Returning to the confusion which underlies the article, having insinuated that Unit 29155 might have had something to do with the events which took place in Catalonia, Schwirtz and Bautista acknowledge that, “Spain has provided no evidence” that it played an active role in the protests.
At this point the article names the sources on which it is based. “To piece together the contacts with Russia, The NYT has drawn on the 10-page European intelligence report, the substance of which was confirmed by two Spanish officials; case files from two separate confidential investigations by magistrates in Barcelona and Madrid, which include the transcript of the texts, but have not yielded any charges related to the Moscow meetings; and interviews with pro-independence politicians and activists in Catalonia, as well as security officials in Spain and abroad.”
Following a lead which has been discredited by the Spanish prosecutor
Only the other day, a public prosecutor —once again— rejected moves by the judge in the Vólkhov case, Joaquín Aguirre, who heads Barcelona’s court number 1, turning down an attempt to transfer part of the case against pro-independence leaders and Democratic Tsunami activists to Madrid’s National Court. In his ruling, top anti-corruption prosecutor Fernando Maldonando wrote that Justice Aguirre has failed to provide any factual or legal basis to have the case moved and instructs Aguirre to justify his decision better.
In the report, to which this newspaper has had access, the prosecutor slams Justice Aguirre for taking into consideration wiretapped conversations between Josep Lluís Alay and Alexander Dmitrenko, stating that “all attempts to attribute criminal conduct to such conversations exceeds the investigative powers of any authority.”

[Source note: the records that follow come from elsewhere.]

import Summits.Ventures.QEC.Census.BB.A1s_n192_k4_0fa3ae82.WitA
import Summits.Ventures.QEC.Census.BB.A1s_n192_k4_0fa3ae82.WitB
import Summits.Ventures.QEC.Census.BB.A1s_n192_k4_0fa3ae82.WitC
import HarnessLib

set_option Elab.async false
set_option maxRecDepth 200000

/-!
# `[[192,4,18]]` one-level cover certificate — WITNESS TABLE of the level-1 list: the kernel-generated orbit table `orbTab eTr eInv 48 eReps`
# is a valid witness table (`witnessOK`) — qec-type-10's round-trip check `orbCheck` assembled from the 9 chunk verdicts of `WitA/B/C`
(`orbCheckAux_append`, proved here) and `CertCoverBatch.witnessOK_of_orbCheck`; the 48 downstairs tables `ePermqs` are permutation tables
(`permListOK`). qec-search-9 g5 (lead block 170 (0)(c)). Theorems only; KERNEL.
-/

namespace Summit.Ventures.QEC.Census.A1s_n192_k4_0fa3ae82

open Matrix Summit.Ventures.QEC.Census Literature.InformationTheory.QuantumCodes

/-- The round-trip walk is conjunctive over concatenation. -/
theorem orbCheckAux_append (permqs : List (List ℕ)) (tr : ℕ → ℕ → ℕ) (inv : ℕ → ℕ) (na : ℕ) :
    ∀ A B : List ℕ, orbCheckAux permqs tr inv na (A ++ B) = (orbCheckAux permqs tr inv na A && orbCheckAux permqs tr inv na B)
  | [], B => by simp [orbCheckAux]
  | r :: A, B => by
    rw [List.cons_append, orbCheckAux, orbCheckAux, orbCheckAux_append permqs tr inv na A B, Bool.and_assoc]

/-- The chunks are `eReps`. -/
theorem repsC_eq : repsC0 ++ repsC1 ++ repsC2 ++ repsC3 ++ repsC4 ++ repsC5 ++ repsC6 ++ repsC7 ++ repsC8 = eReps := by decide +kernel

/-- **The round trip of the whole orbit table.** -/
theorem eOrb_check : orbCheck ePermqs eTr eInv 48 eReps = true := by
  rw [← repsC_eq]
  simp only [orbCheck, orbCheckAux_append, Bool.and_eq_true]
  exact ⟨⟨⟨⟨⟨⟨⟨⟨orbChk0, orbChk1⟩, orbChk2⟩, orbChk3⟩, orbChk4⟩, orbChk5⟩, orbChk6⟩, orbChk7⟩, orbChk8⟩

/-- The 48 downstairs tables are permutation tables of the 96 qubits. -/
theorem ePermqs_ok : ∀ i : ℕ, i < ePermqs.length → permListOK 96 (ePermqs.getD i []) = true := by
  have h : ((List.range 48).all fun i => permListOK 96 (ePermqs.getD i [])) = true := by decide +kernel
  have hl : ePermqs.length = 48 := by decide
  intro i hi
  rw [hl] at hi
  simp only [List.all_eq_true, List.mem_range] at h
  exact h i hi

/-- ★ **`wit_ok`**: the generated orbit table is a valid witness table for `eReps` over `ePermqs`. -/
theorem wit_ok : witnessOK 96 ePermqs eReps (orbTab eTr eInv 48 eReps) = true := witnessOK_of_orbCheck ePermqs_ok eOrb_check

/-- `hcw`: the orbit word list is covered by its own table. -/
theorem hcw : coveredOK eOrb (orbTab eTr eInv 48 eReps) = true := coveredOK_orbWords eReps

end Summit.Ventures.QEC.Census.A1s_n192_k4_0fa3ae82
import Mathlib.Analysis.InnerProductSpace.PiL2
import Mathlib.Geometry.Manifold.Instances.Real
import Mathlib.Analysis.SpecialFunctions.Pow.Real
import Mathlib.Analysis.SpecialFunctions.Sqrt
import Literature.Geometry.Lorentzian.Basic
import Literature.Geometry.Lorentzian.LorentzianMetric
import Literature.Geometry.Lorentzian.LeviCivita
import HarnessLib

-- D-0014 migration p3238 (prover-migrate-pool-B-0) + review revisions 1–2 of reviewer-rev-pool-g2-4 (Kerr.Facts as an instance-argument Prop class; cite locators) applied by the operator sorry-sweep 2026-08-13
-- provenance: harness21/H21/H21/Prelude/Lorentz/KerrSchild.lean @ e16a486 (interim HEAD d8f2665); M5 mechanical rewrite
/-!
# Kerr–Schild algebra; the Kerr / Schwarzschild / Minkowski spacetimes (trunk G08, item C15)

Family `gr`, notion `kerr_schwarzschild_family`, statement id **gr.S17** (definition role).

We realise the Kerr family `g_{M,a}` explicitly, in *ingoing Kerr–Schild Cartesian coordinates*
`(t*, x, y, z)` on open subsets of `E4 = EuclideanSpace ℝ (Fin 4)` (index `0` is `t*`, see
`Basic.lean`), in the Kerr–Schild form
`g = η + 2H ℓ ⊗ ℓ`, `H = M r³ / (r⁴ + a² z²)`,
`ℓ = (1, (r x + a y)/(r² + a²), (r y − a x)/(r² + a²), z/r)`,
where `r = Kerr.radius a` is the positive root of `r⁴ − (x² + y² + z² − a²) r² − a² z² = 0`
(Kerr, PRL 11 (1963) eq. (5); Kerr–Schild 1965; Visser, *The Kerr spacetime: a brief
introduction*, arXiv:0706.0622, (32)–(35); Dafermos–Rodnianski, arXiv:0811.0354, §5.1).
The covector `ℓ` is `η`-null wherever `r > 0`, so `g` is Lorentzian with inverse
`g⁻¹ = η⁻¹ − 2H ℓ♯ ⊗ ℓ♯` for **every** value of `H`; better, `g = A^* η` for the shear
`A v = v + H ℓ(v) ℓ♯` (`Kerr.ksMap`), which gives the Lorentzian signature of `g` for all real
parameters `M, a, r₀`. The analytic/topological facts not proved here (connectedness of the chart
domain, analyticity of the sections `x ↦ g(x)`, `x ↦ V(x)`) are vendored as named facts (D-0014)
and bundled in `Kerr.Facts`, a `Prop` class taken as the instance hypothesis `[Kerr.Facts]` by `Kerr.metric`,
`Kerr.timeOrientation`, `Kerr.spacetime`, `Kerr.exteriorSpacetime`,
`Schwarzschild.exteriorSpacetime`; Ricci-flatness and the Killing property of `∂_{t*}`, `∂_φ` are
the named facts `Kerr.isRicciFlat` (stated as `∀ x, Ric_x = 0`, the unfolding of
`PseudoRiemannianMetric.IsRicciFlat`, to avoid importing `Einstein.lean`),
`Kerr.isKillingField_stationaryField`, `Kerr.isKillingField_axialField`.

Contents:
* `Minkowski.bilin` (η), `Minkowski.metric : LorentzianMetric 𝓘(ℝ, E4) ω E4`,
  `Minkowski.timeOrientation` (`∂ₜ`), `Minkowski.spacetime : Spacetime 4`;
* `Kerr.radius`, `Kerr.rPlus`, `Kerr.rMinus`, `Kerr.IsSubextremal`, `Kerr.IsExtremal`,
  `Kerr.scalarH`, `Kerr.nullCovector`, `Kerr.bilin`;
* regions parametrised by an inner radius `r₀`: `Kerr.region a r₀ = {max r₀ 0 < r}` (an
  `Opens E4`), `Kerr.exterior M a = Kerr.region a r₊`, `Kerr.blackHoleInterior`,
  `Kerr.ergoregion`;
* `Kerr.Facts` (named facts, D-0014), `Kerr.metric M a r₀ : LorentzianMetric 𝓘(ℝ, E4) ω (Kerr.region a r₀)`,
  `Kerr.timeOrientation` (the vector field `−g♯(dt*)`, needs `0 ≤ M`), `Kerr.spacetime`,
  `Kerr.exteriorSpacetime`, `Schwarzschild.exteriorSpacetime` (**gr.S17**);
* `Kerr.isRicciFlat`, the Killing fields `Kerr.stationaryField = ∂_{t*}` and
  `Kerr.axialField = x ∂_y − y ∂_x`.

## Mathlib

Mathlib has no Minkowski/Kerr/Schwarzschild metric as a (pseudo-)Riemannian structure
(`rg -i 'schwarzschild|kerr metric|minkowski metric' Mathlib` finds only Minkowski functionals of
convex geometry and `Mathlib/Analysis/InnerProductSpace` material). We use `EuclideanSpace.proj`,
`EuclideanSpace.single`, `ContinuousLinearMap.smulRight` (for `α ⊗ β`),
`TopologicalSpace.Opens` as open submanifolds, and `contMDiff_vectorSpace_iff_contDiff`.

## Design choices

* Regularity: the Kerr–Schild components are real-analytic on `{r > 0}`, so the metrics are built
  at `n = ω`; the bundled `Spacetime 4` (which is `C^∞` by definition) is obtained through the
  regularity-lowering maps `LorentzianMetric.ofLE`, `TimeOrientation.ofLE` defined here
  (dot-notation extensions of our own structures, mirroring `PseudoRiemannianMetric.ofLE`).
* `Kerr.region a r₀ := {x | max r₀ 0 < Kerr.radius a x}` for an arbitrary inner radius `r₀`
  (review F5/F15): `r₀ = r₊` gives the domain of outer communications, `r₀ < r₊` gives
  horizon-penetrating charts. It is nonempty and connected for all `a, r₀`.
* The time orientation is `V = −g♯(dt*) = (1 + 2H, −2H ℓ¹, −2H ℓ², −2H ℓ³)` with
  `g(V, V) = −1 − 2H`; timelike iff `H > −1/2`, guaranteed on all of `{r > 0}` iff `0 ≤ M`, whence
  the hypothesis `hM : 0 ≤ M` (for `M < 0`, `H → −∞` as `r → 0⁺` along the axis).
* **Puncture.** For `M = a = 0`, `Kerr.radius 0 x = ‖x⃗‖` and `Kerr.exterior 0 0` is `E4` minus
  the time axis, not Minkowski space; Minkowski space proper is `Minkowski.spacetime`.
* Junk values: `Kerr.rPlus M a = Kerr.rMinus M a = M` for `|a| > M` (`Real.sqrt` of a negative
  number is `0`); `Kerr.nullCovector a x` has last component `z / r = 0` when `r = 0` (never used:
  all regions lie in `{r > 0}`).

## References

* R. P. Kerr, *Gravitational field of a spinning mass as an example of algebraically special
  metrics*, Phys. Rev. Lett. 11 (1963) 237–238.
* R. P. Kerr, A. Schild, *Some algebraically degenerate solutions of Einstein's gravitational
  field equations*, Proc. Symp. Appl. Math. 17 (1965) 199.
* M. Visser, *The Kerr spacetime: a brief introduction*, arXiv:0706.0622, §5, (32)–(35).
* B. O'Neill, *The geometry of Kerr black holes*, A K Peters 1995, Ch. 2.
* M. Dafermos, I. Rodnianski, *Lectures on black holes and linear waves*, arXiv:0811.0354, §5.1.
-/

noncomputable section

Surprisingly enough, much of the NYT’s efforts to show that the Tsunami Democràtic has links to Russia is based on these conversations between Alay and Dmitrenko, evidence which has been dismissed by the Barcelona prosecutor’s office. Most likely, in view of the article’s content, the report which the Spanish prosecutor has rejected is one of the “two separate confidential investigations by magistrates in Barcelona and Madrid” which the NYT reporter claims to have referred to.

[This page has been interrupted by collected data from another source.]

import Literature.AnabelianGeometry.EtaleTheta.Discharge.Sec5Thm57FinalKnitV3OfConstantRoots
import Literature.AnabelianGeometry.EtaleTheta.Discharge.Sec5Thm57FinalKnitV3OfThetaSettingNonDilating

/-!
# [EtTh] §5, Theorem 5.7 — FINAL KNIT v3 AT THE TOWER OF THE SETTING with the (A)-block EMPTY (canonical monoid vocabularies:
# `hnd` ⟸ the §4 package), the Lemma 5.8 binder `hsurj` (GAP G-f123-1) REPLACED by the roots-of-constants law `hL` over `A_1`, and
# `hP24` ⟸ the frozen FACT Cor. 2.18 (i) (F-0620) (pp. 285–286, 313, 316, 319, 323, 329–331 / PDF pp. 59–60, 87, 90, 93, 97, 103–105)

Mochizuki, *The étale theta function and its Frobenioid-theoretic manifestations*, Publ. RIMS **45** (2009)
[cite: MochizukiEtTh2009, Thm 5.7 p.329–330 (PDF pp.103–104); Lem 5.8 p.331 (PDF p.105); Prop 5.1 p.323 (PDF p.97); Thm 4.4 p.319
(PDF p.93); Prop 4.2 p.316 (PDF p.90); Def 4.1 (iii) p.313 (PDF p.87); Cor 2.18 (i) p.285–286 (PDF pp.59–60); §5 p.322 (PDF p.96)].
abc-iut cell, layer L2, node `EtTh:Thm5.7`; seat abc-iut-w5-d123 (gen 7), row «SETTING TWINS of '_final_v3_of_constantRootsLaw' (p464017)»
(abc-iut-L2-lead (gen 5) R620) — companion of `Sec5Thm57FinalKnitV3OfConstantRootsLawOfThetaSetting.lean` (this seat, gen 7: abstract
vocabulary `V`, `hnd` kept) by the device of this seat's `Sec5Thm57FinalKnitV3OfThetaSettingNonDilating.lean` (gen 6, p462366).  PROOF-ONLY
(0 definitions, 0 new named facts; nothing landed is edited or restated).

THE POINT.  At the tower OF THE SETTING `(X, 𝒯, ιX) := (Π^tp_X̲̲, Cu.thetaEnvTower τ hC hS, id)` (abc-iut-L2-t4's `ofThetaSettingFamily`, `rfl`)
abc-iut-f-123's `thetaRootPreservedAll_ofConnectedTemperoidYddFamily_final_v3_of_constantRootsLaw` (p464017: abc-iut-w6-d077's '_final_v3'
p458453 with `hsurj` REPLACED by abc-iut-w4-d044's roots-of-constants law `hL` over `A_1 := (R 1).AN` — [EtTh] Def 4.1 (iii)(a) + Prop 3.4 (ii)
/ [FrdII] Rmk 2.2.1, the '_final_v4' input — via `BiKummerSetting.hsurj_of_constantRootsAt_family`, p462665) loses THREE more displayed binders
once the realified divisor data are typed over a CANONICAL monoid vocabulary: (A) `hnd` («`Φ` non-dilating», [EtTh] Prop. 5.1 p.323 = Thm. 4.4's
standing hypothesis p.319) is the §4 package's own field (`hnd_of_thm44Hyp_treeMonoidVocabWeak` / `…_treeMonoidVocab`, this seat p448710); the
anchor binder `hP24` is the `Π^tp_Ÿ`-clause of the frozen FACT `RigidData.Cor218_i` (F-0620) at abc-iut-L2-t8's `Cu.rigidData μ' hC hS h15iii L`
(`Cu.hP24_thetaEnvTower_of_cor218_i`, this seat p452318); `hYdd` is abc-iut-L2-t4's `hYdd_ofThetaSetting` read for the tower
(`hYdd_thetaEnvTower_ofThetaSetting`, p448710).
RESULTS `thetaRootPreservedAll_ofThetaSettingYddFamily_final_v3_of_constantRootsLaw_treeMonoidVocabWeak_of_cor218_i` /
`…_treeMonoidVocab_of_cor218_i`: Thm. 5.7 (root level, all identifications) at every level of the tower of the Setting MODULO exactly: the
junction data of record {`hc₀`, `ht`; `ConstantsDictionary` `hD₁`, `hY₁`; `cnst`, `G`, `ecn`, `hP34`}; `hF`, `hαover`; (anchor) `hcharAN`
(«`A_N^bs` characteristic», abc-iut-w6-d077's residual), `hdivA` (⟸ abc-iut-L2-d4's p457957 by term); (§4) `h44`, `ψ`, `hpull`, `hii`, `h3`,
`h4b`, `h8`, `h15a`, `h15`, `D N`; (per normalised anchor) `hL` (roots-of-constants law over `A_1`, G-w4d044-1's shape), `hcfix`, `hivPiso`
(abc-iut-L2-t4 R480); (C) `hc`; and the FACT inputs `h218i` (F-0620), `h15iii` (`Prop15iii`, F-0591), cusp labels `L` BY NAME — NO (A)-binder,
NO `hP24`, NO `hsurj`.
HONEST FRAMING: kernel-checked composition of landed theorems for data so parametrised (no instance of the class `TemperedFrobenioid T₀
(ConnectedPart (BTemp Π^tp_X̲̲)) VD` for an actual curve is constructed anywhere in the tree); the law `hL` is NOT discharged here; F-0620 /
`Prop15iii` are FACT-policy assumption labels (nothing of [EtTh] is asserted unconditionally); typed ≠ discharged — PROVED modulo the displayed
binders; no side taken on anything downstream ([IUTchIII] Cor. 3.12 in particular).
-/

noncomputable section

namespace Literature.AnabelianGeometry.EtaleTheta

open CategoryTheory Opposite Literature.AlgebraicGeometry.Frobenioids Literature.AnabelianGeometry.SemiGraphs
  Literature.AnabelianGeometry.SemiGraphs.GaloisObjects

universe v₀ u₁ v₁

namespace ThetaFrobenioidTower

section Weak

variable {p : ℕ} [Fact p.Prime] {DS : ThetaSetting p} {ES : DS.EtaleThetaData} {l' : ℕ} (Cu : ES.DoubleUnderline l')
  {e' : DS.toTemperedCurve.GroupLevelData} {Es : Set ℕ+} (τ : DS.CyclotomeTower l' Es) (hC : DS.Compat) (hS : DS.Sec2Hyps)
  {D₀ : Type} [Category.{v₀} D₀] {T₀ : RealifiedDivisorMonoids (D₀ := D₀) treeMonoidVocabWeak.{0}}
  {VD : FrdICatStub.{1, 0, 0} (ConnectedPart (BTemp (Cu.temperedArithmeticGroup e').Pi))}
  {tf : TemperedFrobenioid T₀ (ConnectedPart (BTemp (Cu.temperedArithmeticGroup e').Pi)) VD} {hZ : tf.monoidType = MonoidType.Z}
  {hP : ∀ A : (ConnectedPart (BTemp (Cu.temperedArithmeticGroup e').Pi))ᵒᵖ, IsPerfect (tf.Φ.carrier A)}
  {NH : Subgroup (Field.absoluteGaloisGroup DS.K) → tf.category → ℕ+ → Prop}
  {pullFrac : ∀ {A A' : (BiKummerSetting.mkOfConnectedTemperoidYddTower (Cu.temperedArithmeticGroup e') tf hZ hP NH (Cu.thetaEnvTower τ hC hS)
    (ContinuousMulEquiv.refl _)).C} (_ : A' ⟶ A), (BiKummerSetting.mkOfConnectedTemperoidYddTower (Cu.temperedArithmeticGroup e') tf hZ hP NH
    (Cu.thetaEnvTower τ hC hS) (ContinuousMulEquiv.refl _)).biratUnits A → (BiKummerSetting.mkOfConnectedTemperoidYddTower
    (Cu.temperedArithmeticGroup e') tf hZ hP NH (Cu.thetaEnvTower τ hC hS) (ContinuousMulEquiv.refl _)).biratUnits A'}
  {θ : (BiKummerSetting.mkOfConnectedTemperoidYddTower (Cu.temperedArithmeticGroup e') tf hZ hP NH (Cu.thetaEnvTower τ hC hS)
    (ContinuousMulEquiv.refl _)).biratUnits (BiKummerSetting.mkOfConnectedTemperoidYddTower (Cu.temperedArithmeticGroup e') tf hZ hP NH
    (Cu.thetaEnvTower τ hC hS) (ContinuousMulEquiv.refl _)).Aodot}
  {Bl : (BiKummerSetting.mkOfConnectedTemperoidYddTower (Cu.temperedArithmeticGroup e') tf hZ hP NH (Cu.thetaEnvTower τ hC hS)
    (ContinuousMulEquiv.refl _)).C}
  {Pl : (BiKummerSetting.mkOfConnectedTemperoidYddTower (Cu.temperedArithmeticGroup e') tf hZ hP NH (Cu.thetaEnvTower τ hC hS)
    (ContinuousMulEquiv.refl _)).FractionPair θ Bl}
  {Rl : (BiKummerSetting.mkOfConnectedTemperoidYddTower (Cu.temperedArithmeticGroup e') tf hZ hP NH (Cu.thetaEnvTower τ hC hS)
    (ContinuousMulEquiv.refl _)).NthRoot θ Pl Cu.lPNat pullFrac}
  (h : ModelFrobenioid.Hypotheses tf.divisorMonoid tf.ratFnFunctor)
  (Q : FrobenioidTheta.ThetaSubquotientStub.{0} (ConnectedPart (BTemp (Cu.temperedArithmeticGroup e').Pi)))
  (R : ∀ N : ℕ+, (BiKummerSetting.mkOfConnectedTemperoidYddTower (Cu.temperedArithmeticGroup e') tf hZ hP NH (Cu.thetaEnvTower τ hC hS)
    (ContinuousMulEquiv.refl _)).NthRoot Rl.root Rl.pair N pullFrac)
  (K' : Type) [Field K'] {X₀ : ConnectedPart (BTemp (Cu.temperedArithmeticGroup e').Pi)}
  (hX₀ : ∀ Y : ConnectedPart (BTemp (Cu.temperedArithmeticGroup e').Pi), Subsingleton (Y ⟶ X₀))
  (t : ∀ N : ℕ+, (R N).BN.base ⟶ X₀) (c₀ : K'ˣ →* (tf.ratFnFunctor.obj (op X₀))ˣ)
  (hc₀ : Function.Injective c₀) (ht : ∀ N : ℕ+, Function.Injective (tf.ratFnFunctor.map (t N).op).hom)
  (hinvc : ∀ (N : ℕ+) (g : Aut (R N).AN.base), pull tf.divisorMonoid g.hom (ModelFrobenioid.div (R N).pair.num) = ModelFrobenioid.div (R
    N).pair.num)
  (hinvp : ∀ (N : ℕ+) (y : (Cu.thetaEnvTower τ hC hS).PiX), y ∈ (Cu.thetaEnvTower τ hC hS).PiYdd → pull tf.divisorMonoid
    ((BiKummerSetting.mkOfConnectedTemperoidYddTower (Cu.temperedArithmeticGroup e') tf hZ hP NH (Cu.thetaEnvTower τ hC hS) (ContinuousMulEquiv.refl
    _)).galoisSurj (R N).AN.base (R N).αData.isGalois ((ContinuousMulEquiv.refl _) y)).hom (ModelFrobenioid.div (R N).pair.den) =
    ModelFrobenioid.div (R N).pair.den)
  (α : ∀ {N N' : ℕ+}, (N : ℕ) ∣ N' → ((R N').AN ⟶ (R N).AN))
  (β : ∀ {N N' : ℕ+}, (N : ℕ) ∣ N' → ((R N').BN ⟶ (R N).BN))
  (comm_sCap : ∀ {N N' : ℕ+} (hd : (N : ℕ) ∣ N'), (R N').pair.num ≫ β hd = α hd ≫ (R N).pair.num)
  (comm_sCup : ∀ {N N' : ℕ+} (hd : (N : ℕ) ∣ N'), (R N').pair.den ≫ β hd = α hd ≫ (R N).pair.den)
  (isIsometry_α : ∀ {N N' : ℕ+} (hd : (N : ℕ) ∣ N'), ((BiKummerSetting.mkOfConnectedTemperoidYddTower (Cu.temperedArithmeticGroup e') tf hZ hP NH
    (Cu.thetaEnvTower τ hC hS) (ContinuousMulEquiv.refl _)).sec5Stub h).pre.IsIsometry (α hd))
  (degFr_α : ∀ {N N' : ℕ+} (hd : (N : ℕ) ∣ N'), (((BiKummerSetting.mkOfConnectedTemperoidYddTower (Cu.temperedArithmeticGroup e') tf hZ hP NH
    (Cu.thetaEnvTower τ hC hS) (ContinuousMulEquiv.refl _)).sec5Stub h).pre.degFr (α hd) : ℕ) * N = N')
  (isIsometry_β : ∀ {N N' : ℕ+} (hd : (N : ℕ) ∣ N'), ((BiKummerSetting.mkOfConnectedTemperoidYddTower (Cu.temperedArithmeticGroup e') tf hZ hP NH
    (Cu.thetaEnvTower τ hC hS) (ContinuousMulEquiv.refl _)).sec5Stub h).pre.IsIsometry (β hd))
  (degFr_β : ∀ {N N' : ℕ+} (hd : (N : ℕ) ∣ N'), (((BiKummerSetting.mkOfConnectedTemperoidYddTower (Cu.temperedArithmeticGroup e') tf hZ hP NH
    (Cu.thetaEnvTower τ hC hS) (ContinuousMulEquiv.refl _)).sec5Stub h).pre.degFr (β hd) : ℕ) * N = N')
  (baseFrob_α : ∀ {N N' : ℕ+} (hd : (N : ℕ) ∣ N'), (BiKummerSetting.mkOfConnectedTemperoidYddTower (Cu.temperedArithmeticGroup e') tf hZ hP NH
    (Cu.thetaEnvTower τ hC hS) (ContinuousMulEquiv.refl _)).IsOfBaseFrobeniusType (α hd))
  (h44 : BiKummerSetting.Thm44Hyp (BiKummerSetting.mkOfConnectedTemperoidYddTower (Cu.temperedArithmeticGroup e') tf hZ hP NH (Cu.thetaEnvTower τ hC
    hS) (ContinuousMulEquiv.refl _)) (BiKummerSetting.mkOfConnectedTemperoidYddTower (Cu.temperedArithmeticGroup e') tf hZ hP NH (Cu.thetaEnvTower τ
    hC hS) (ContinuousMulEquiv.refl _)))
  (ψ : ∀ A : (BiKummerSetting.mkOfConnectedTemperoidYddTower (Cu.temperedArithmeticGroup e') tf hZ hP NH (Cu.thetaEnvTower τ hC hS)
    (ContinuousMulEquiv.refl _)).C, (BiKummerSetting.mkOfConnectedTemperoidYddTower (Cu.temperedArithmeticGroup e') tf hZ hP NH (Cu.thetaEnvTower τ
    hC hS) (ContinuousMulEquiv.refl _)).biratUnits A ≃* (BiKummerSetting.mkOfConnectedTemperoidYddTower (Cu.temperedArithmeticGroup e') tf hZ hP NH
    (Cu.thetaEnvTower τ hC hS) (ContinuousMulEquiv.refl _)).biratUnits (h44.Ψ.functor.obj A))
  (hpull : ∀ {A A' : (BiKummerSetting.mkOfConnectedTemperoidYddTower (Cu.temperedArithmeticGroup e') tf hZ hP NH (Cu.thetaEnvTower τ hC hS)
    (ContinuousMulEquiv.refl _)).C} (φ : A' ⟶ A) (f : (BiKummerSetting.mkOfConnectedTemperoidYddTower (Cu.temperedArithmeticGroup e') tf hZ hP NH
    (Cu.thetaEnvTower τ hC hS) (ContinuousMulEquiv.refl _)).biratUnits A), ψ A' (pullFrac φ f) = pullFrac (h44.Ψ.functor.map φ) (ψ A f))
  (hii : BiKummerSetting.Thm44_ii h44 ψ) (h3 : h44.PreservesFrobeniusStructure) (h4b : h44.PreservesBaseFrobeniusTypeData)
  (h8 : h44.PreservesAmple) (h15a : h44.PreservesFixedByHA ψ) (h15 : h44.PreservesSaturated ψ)
  (D : ∀ N : ℕ+, (BiKummerSetting.mkOfConnectedTemperoidYddTower (Cu.temperedArithmeticGroup e') tf hZ hP NH (Cu.thetaEnvTower τ hC hS)
    (ContinuousMulEquiv.refl _)).BaseFrobeniusTypeData (α (one_dvd_level N)))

To add even more confusion, the NYT article goes on to reveal the fact that Josep Lluís Alay worked on the Catalan translation of Elena Vavilova’s novel A Woman Who Can Keep Secrets. Although the title of the NYT story alludes to Vavilova (“Married Kremlin Spies, a Shadowy Mission to Moscow and Unrest in Catalonia”), the article makes no attempt to explain what significance this may have. The article also mentions the fact that the popular TV series The Americans was based on the exploits of Vavilova and her husband, both of whom were sleeper KGB agents in the US.
The remainder of the article focuses on the Tsunami Democràtic. It does so without informing the reader that the movement was formed as a response to the prison sentences handed down by the Spanish Supreme Court. Instead it insinuates that the movement’s actions were a response to Russian interests. This omission is a breach of the Editor’s Code of Practice.
Curiously, however, and as final and definitive proof of the confusion underlying the article, it ends by saying that lawyer Gonzalo Boye had advised President Puigdemont to avoid making public statements which might anger the Russians, but that, “Mr. Puigdemont did not always head [sic] the advice, appearing in Brussels with the Belarusian opposition.”